──────── Data for processing

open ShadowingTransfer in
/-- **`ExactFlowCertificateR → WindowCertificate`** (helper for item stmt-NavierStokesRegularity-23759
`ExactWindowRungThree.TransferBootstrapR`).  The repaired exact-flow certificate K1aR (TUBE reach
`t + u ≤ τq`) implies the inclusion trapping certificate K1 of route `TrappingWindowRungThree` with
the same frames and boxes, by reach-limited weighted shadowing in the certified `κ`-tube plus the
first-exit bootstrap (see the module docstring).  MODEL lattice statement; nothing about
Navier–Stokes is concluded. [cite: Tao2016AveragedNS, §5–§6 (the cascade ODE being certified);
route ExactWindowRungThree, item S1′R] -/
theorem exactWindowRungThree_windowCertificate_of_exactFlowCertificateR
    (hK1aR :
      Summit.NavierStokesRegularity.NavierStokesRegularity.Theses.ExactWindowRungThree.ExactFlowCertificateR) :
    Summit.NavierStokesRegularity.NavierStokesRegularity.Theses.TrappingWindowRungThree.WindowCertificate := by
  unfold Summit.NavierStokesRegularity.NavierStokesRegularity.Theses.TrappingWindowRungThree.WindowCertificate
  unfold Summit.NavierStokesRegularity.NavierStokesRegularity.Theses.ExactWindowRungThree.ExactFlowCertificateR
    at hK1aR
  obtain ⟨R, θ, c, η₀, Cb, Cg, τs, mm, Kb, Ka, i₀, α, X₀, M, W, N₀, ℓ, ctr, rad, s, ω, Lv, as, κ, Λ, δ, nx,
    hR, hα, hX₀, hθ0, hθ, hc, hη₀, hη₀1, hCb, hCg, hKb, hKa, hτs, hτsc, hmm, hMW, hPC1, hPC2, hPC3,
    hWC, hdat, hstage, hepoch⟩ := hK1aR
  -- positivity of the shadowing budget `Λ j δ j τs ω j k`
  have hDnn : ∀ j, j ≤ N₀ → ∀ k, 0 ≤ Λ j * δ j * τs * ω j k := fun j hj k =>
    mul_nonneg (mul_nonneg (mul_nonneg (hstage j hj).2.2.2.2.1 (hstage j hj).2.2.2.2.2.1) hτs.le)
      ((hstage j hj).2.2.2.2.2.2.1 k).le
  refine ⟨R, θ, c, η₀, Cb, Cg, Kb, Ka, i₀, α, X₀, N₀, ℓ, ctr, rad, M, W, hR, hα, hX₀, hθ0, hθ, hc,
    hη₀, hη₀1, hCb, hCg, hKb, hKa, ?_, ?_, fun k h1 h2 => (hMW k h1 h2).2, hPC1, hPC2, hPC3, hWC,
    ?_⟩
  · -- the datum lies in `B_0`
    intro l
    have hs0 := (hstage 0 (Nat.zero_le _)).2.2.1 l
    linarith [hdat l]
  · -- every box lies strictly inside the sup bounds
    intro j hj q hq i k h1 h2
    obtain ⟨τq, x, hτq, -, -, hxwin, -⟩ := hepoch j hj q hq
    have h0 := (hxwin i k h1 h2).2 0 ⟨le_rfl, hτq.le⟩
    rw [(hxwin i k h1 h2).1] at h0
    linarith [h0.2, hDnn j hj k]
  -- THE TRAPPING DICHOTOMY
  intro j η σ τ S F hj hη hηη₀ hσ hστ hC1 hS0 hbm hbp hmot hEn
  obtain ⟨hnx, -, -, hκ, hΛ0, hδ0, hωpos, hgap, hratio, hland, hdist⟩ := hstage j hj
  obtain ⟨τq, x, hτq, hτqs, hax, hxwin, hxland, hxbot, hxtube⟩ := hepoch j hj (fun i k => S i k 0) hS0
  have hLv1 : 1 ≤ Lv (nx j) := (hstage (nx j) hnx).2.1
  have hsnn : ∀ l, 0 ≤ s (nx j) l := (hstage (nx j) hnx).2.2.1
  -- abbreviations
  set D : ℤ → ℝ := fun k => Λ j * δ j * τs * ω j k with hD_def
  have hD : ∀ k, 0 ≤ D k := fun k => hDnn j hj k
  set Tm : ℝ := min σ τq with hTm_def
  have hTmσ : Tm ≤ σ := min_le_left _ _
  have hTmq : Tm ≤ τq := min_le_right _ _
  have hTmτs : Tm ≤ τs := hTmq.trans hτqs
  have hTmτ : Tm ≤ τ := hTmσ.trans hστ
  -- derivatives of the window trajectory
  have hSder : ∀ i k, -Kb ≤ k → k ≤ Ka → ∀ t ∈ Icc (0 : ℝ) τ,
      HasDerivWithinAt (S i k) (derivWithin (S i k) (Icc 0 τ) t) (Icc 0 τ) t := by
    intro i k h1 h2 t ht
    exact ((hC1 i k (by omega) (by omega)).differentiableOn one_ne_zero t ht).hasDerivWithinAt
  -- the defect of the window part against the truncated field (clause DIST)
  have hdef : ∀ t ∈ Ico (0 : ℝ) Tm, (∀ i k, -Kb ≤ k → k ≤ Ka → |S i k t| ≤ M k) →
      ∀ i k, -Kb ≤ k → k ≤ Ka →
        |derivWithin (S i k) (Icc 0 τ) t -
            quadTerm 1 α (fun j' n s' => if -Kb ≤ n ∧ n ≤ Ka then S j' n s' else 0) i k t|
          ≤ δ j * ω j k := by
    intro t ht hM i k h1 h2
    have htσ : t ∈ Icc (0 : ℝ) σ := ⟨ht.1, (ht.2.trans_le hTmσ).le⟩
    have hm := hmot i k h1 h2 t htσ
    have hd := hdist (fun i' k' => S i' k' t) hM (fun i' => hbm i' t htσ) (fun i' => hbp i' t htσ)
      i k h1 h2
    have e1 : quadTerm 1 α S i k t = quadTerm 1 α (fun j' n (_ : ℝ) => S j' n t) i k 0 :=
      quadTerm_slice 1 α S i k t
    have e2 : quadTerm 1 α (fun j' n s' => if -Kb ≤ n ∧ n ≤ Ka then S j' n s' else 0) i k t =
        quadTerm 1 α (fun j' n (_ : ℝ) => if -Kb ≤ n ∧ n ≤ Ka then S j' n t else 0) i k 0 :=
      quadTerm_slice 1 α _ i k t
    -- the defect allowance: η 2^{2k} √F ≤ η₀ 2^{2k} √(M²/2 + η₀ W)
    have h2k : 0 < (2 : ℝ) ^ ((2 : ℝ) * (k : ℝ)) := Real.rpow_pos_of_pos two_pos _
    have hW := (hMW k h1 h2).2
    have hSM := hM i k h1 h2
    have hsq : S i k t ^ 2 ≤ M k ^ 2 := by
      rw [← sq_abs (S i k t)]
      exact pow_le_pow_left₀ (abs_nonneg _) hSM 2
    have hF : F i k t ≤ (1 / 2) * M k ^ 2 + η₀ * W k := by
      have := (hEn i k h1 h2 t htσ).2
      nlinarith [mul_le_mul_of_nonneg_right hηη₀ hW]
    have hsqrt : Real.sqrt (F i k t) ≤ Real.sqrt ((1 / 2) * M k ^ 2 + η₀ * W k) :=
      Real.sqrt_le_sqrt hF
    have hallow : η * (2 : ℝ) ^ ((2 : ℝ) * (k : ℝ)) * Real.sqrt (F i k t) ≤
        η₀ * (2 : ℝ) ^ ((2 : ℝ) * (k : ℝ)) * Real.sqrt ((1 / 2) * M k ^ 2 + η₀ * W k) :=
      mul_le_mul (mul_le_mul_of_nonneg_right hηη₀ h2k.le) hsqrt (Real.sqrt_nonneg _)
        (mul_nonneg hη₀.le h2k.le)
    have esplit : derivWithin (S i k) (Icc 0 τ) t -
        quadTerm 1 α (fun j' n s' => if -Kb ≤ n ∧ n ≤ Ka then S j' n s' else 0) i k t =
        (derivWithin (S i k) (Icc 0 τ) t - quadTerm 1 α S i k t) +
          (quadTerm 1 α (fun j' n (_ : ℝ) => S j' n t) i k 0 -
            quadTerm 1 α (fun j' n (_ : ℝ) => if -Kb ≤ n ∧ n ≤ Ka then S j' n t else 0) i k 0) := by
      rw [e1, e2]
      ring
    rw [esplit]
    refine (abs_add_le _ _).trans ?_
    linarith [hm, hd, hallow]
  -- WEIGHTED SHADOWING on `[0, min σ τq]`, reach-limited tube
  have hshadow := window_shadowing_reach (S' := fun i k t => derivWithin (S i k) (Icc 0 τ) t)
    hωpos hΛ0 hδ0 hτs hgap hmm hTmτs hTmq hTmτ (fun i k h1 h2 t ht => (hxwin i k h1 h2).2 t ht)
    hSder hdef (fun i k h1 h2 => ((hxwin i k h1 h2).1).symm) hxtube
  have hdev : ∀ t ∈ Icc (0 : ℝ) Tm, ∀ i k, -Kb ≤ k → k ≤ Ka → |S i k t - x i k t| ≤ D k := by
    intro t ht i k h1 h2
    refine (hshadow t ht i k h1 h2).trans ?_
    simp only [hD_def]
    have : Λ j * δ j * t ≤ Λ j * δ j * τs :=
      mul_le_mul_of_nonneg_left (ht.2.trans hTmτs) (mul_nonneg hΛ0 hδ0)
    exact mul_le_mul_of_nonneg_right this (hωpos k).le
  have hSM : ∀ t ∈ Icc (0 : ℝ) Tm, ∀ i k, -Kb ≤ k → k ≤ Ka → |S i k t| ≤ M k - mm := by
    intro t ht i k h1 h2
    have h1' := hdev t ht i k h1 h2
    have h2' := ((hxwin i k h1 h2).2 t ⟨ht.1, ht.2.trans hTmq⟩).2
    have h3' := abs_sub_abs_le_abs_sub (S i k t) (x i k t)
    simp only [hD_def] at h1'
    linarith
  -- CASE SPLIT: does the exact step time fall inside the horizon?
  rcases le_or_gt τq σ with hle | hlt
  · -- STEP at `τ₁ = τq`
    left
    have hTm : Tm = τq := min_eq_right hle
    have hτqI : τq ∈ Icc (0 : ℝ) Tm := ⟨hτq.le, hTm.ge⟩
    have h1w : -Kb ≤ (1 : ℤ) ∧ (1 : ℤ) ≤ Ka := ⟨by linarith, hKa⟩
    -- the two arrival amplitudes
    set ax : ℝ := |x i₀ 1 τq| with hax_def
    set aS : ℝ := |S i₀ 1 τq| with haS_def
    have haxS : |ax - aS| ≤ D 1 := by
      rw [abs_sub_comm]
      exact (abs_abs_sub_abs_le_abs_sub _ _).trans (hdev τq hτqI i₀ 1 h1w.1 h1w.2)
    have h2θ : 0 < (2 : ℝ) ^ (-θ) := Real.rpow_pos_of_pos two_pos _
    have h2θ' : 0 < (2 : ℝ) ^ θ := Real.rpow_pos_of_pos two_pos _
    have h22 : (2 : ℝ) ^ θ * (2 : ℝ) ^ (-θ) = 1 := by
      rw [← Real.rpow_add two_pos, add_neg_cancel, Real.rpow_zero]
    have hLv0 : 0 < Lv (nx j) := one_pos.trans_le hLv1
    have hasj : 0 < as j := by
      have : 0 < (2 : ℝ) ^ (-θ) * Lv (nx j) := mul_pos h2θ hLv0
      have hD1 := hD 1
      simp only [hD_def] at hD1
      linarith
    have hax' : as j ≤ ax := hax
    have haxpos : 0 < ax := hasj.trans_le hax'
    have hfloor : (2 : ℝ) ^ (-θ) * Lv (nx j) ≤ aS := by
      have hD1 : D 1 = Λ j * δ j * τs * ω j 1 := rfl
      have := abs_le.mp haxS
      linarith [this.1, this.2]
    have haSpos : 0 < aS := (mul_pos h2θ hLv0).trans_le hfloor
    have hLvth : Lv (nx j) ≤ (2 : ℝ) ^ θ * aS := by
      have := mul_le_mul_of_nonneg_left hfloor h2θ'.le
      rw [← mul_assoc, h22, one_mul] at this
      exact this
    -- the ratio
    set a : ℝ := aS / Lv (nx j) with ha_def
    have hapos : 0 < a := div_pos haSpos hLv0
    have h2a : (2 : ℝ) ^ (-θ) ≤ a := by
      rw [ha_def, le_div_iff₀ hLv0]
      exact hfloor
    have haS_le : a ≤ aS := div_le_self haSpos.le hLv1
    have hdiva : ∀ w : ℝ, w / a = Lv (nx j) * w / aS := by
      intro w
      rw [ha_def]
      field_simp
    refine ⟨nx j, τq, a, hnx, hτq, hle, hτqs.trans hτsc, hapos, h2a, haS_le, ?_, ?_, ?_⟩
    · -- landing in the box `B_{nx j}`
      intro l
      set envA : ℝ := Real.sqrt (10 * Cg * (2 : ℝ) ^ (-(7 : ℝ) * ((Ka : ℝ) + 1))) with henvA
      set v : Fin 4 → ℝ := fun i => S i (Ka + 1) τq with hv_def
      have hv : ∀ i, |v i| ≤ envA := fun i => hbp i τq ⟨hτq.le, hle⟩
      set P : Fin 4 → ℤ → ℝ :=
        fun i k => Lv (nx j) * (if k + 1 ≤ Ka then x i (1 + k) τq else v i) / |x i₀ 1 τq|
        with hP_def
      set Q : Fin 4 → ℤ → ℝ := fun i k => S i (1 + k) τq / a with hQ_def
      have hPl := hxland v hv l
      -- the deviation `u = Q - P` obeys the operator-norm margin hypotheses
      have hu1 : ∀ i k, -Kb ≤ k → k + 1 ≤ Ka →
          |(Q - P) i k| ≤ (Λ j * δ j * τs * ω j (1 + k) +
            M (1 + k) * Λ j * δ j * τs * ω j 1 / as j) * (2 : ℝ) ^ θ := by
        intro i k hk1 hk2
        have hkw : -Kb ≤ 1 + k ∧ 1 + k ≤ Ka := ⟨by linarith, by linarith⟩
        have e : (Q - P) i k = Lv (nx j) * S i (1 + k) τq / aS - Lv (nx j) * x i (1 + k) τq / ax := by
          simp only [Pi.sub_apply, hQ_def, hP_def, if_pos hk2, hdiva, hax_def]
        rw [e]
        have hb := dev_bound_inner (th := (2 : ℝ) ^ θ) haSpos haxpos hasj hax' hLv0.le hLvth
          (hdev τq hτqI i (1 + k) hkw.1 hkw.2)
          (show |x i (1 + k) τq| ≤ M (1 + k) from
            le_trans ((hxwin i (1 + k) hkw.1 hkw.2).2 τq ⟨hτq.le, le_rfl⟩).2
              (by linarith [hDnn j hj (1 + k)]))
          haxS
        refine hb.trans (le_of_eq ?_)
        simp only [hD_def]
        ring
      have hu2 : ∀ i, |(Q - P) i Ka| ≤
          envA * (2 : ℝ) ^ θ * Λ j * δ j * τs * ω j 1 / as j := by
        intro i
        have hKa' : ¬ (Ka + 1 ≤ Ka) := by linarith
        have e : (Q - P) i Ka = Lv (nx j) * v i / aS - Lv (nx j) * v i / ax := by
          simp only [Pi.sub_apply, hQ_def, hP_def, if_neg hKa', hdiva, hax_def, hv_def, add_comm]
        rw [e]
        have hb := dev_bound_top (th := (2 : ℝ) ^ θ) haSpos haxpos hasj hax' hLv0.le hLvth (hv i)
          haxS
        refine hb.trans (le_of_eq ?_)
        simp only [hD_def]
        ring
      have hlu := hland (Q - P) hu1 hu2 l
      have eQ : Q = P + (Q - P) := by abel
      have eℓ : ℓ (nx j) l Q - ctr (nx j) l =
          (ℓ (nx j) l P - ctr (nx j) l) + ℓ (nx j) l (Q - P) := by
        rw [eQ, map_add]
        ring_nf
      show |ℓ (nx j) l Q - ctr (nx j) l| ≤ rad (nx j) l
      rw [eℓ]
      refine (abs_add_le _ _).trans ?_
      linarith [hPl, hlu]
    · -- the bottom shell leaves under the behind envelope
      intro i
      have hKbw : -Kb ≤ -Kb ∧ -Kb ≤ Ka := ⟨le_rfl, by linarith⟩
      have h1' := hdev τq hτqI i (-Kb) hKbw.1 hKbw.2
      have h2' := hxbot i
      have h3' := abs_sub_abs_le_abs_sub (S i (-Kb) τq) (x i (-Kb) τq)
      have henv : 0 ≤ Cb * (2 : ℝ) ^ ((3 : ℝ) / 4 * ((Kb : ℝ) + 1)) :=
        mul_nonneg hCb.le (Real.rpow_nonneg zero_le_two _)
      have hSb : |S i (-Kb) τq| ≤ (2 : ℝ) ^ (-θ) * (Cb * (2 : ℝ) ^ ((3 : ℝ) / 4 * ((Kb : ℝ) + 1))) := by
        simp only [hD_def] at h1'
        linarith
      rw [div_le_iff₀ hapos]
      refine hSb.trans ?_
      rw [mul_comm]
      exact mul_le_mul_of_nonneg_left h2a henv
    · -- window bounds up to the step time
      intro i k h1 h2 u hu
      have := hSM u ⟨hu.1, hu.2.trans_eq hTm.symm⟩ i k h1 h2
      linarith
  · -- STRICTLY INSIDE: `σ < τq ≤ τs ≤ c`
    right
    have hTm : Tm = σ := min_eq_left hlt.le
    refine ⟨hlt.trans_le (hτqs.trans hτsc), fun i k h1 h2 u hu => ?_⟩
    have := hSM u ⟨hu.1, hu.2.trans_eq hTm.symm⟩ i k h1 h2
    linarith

────────────────

Task brief: Scan the lines above for "have h2' := hxbot i" and for "mul_nonneg hCb.le (Real.rpow_nonneg". Repeat exactly the line holding each of them and every line in between.

Answer to the exercise:
      have h2' := hxbot i
      have h3' := abs_sub_abs_le_abs_sub (S i (-Kb) τq) (x i (-Kb) τq)
      have henv : 0 ≤ Cb * (2 : ℝ) ^ ((3 : ℝ) / 4 * ((Kb : ℝ) + 1)) :=
        mul_nonneg hCb.le (Real.rpow_nonneg zero_le_two _)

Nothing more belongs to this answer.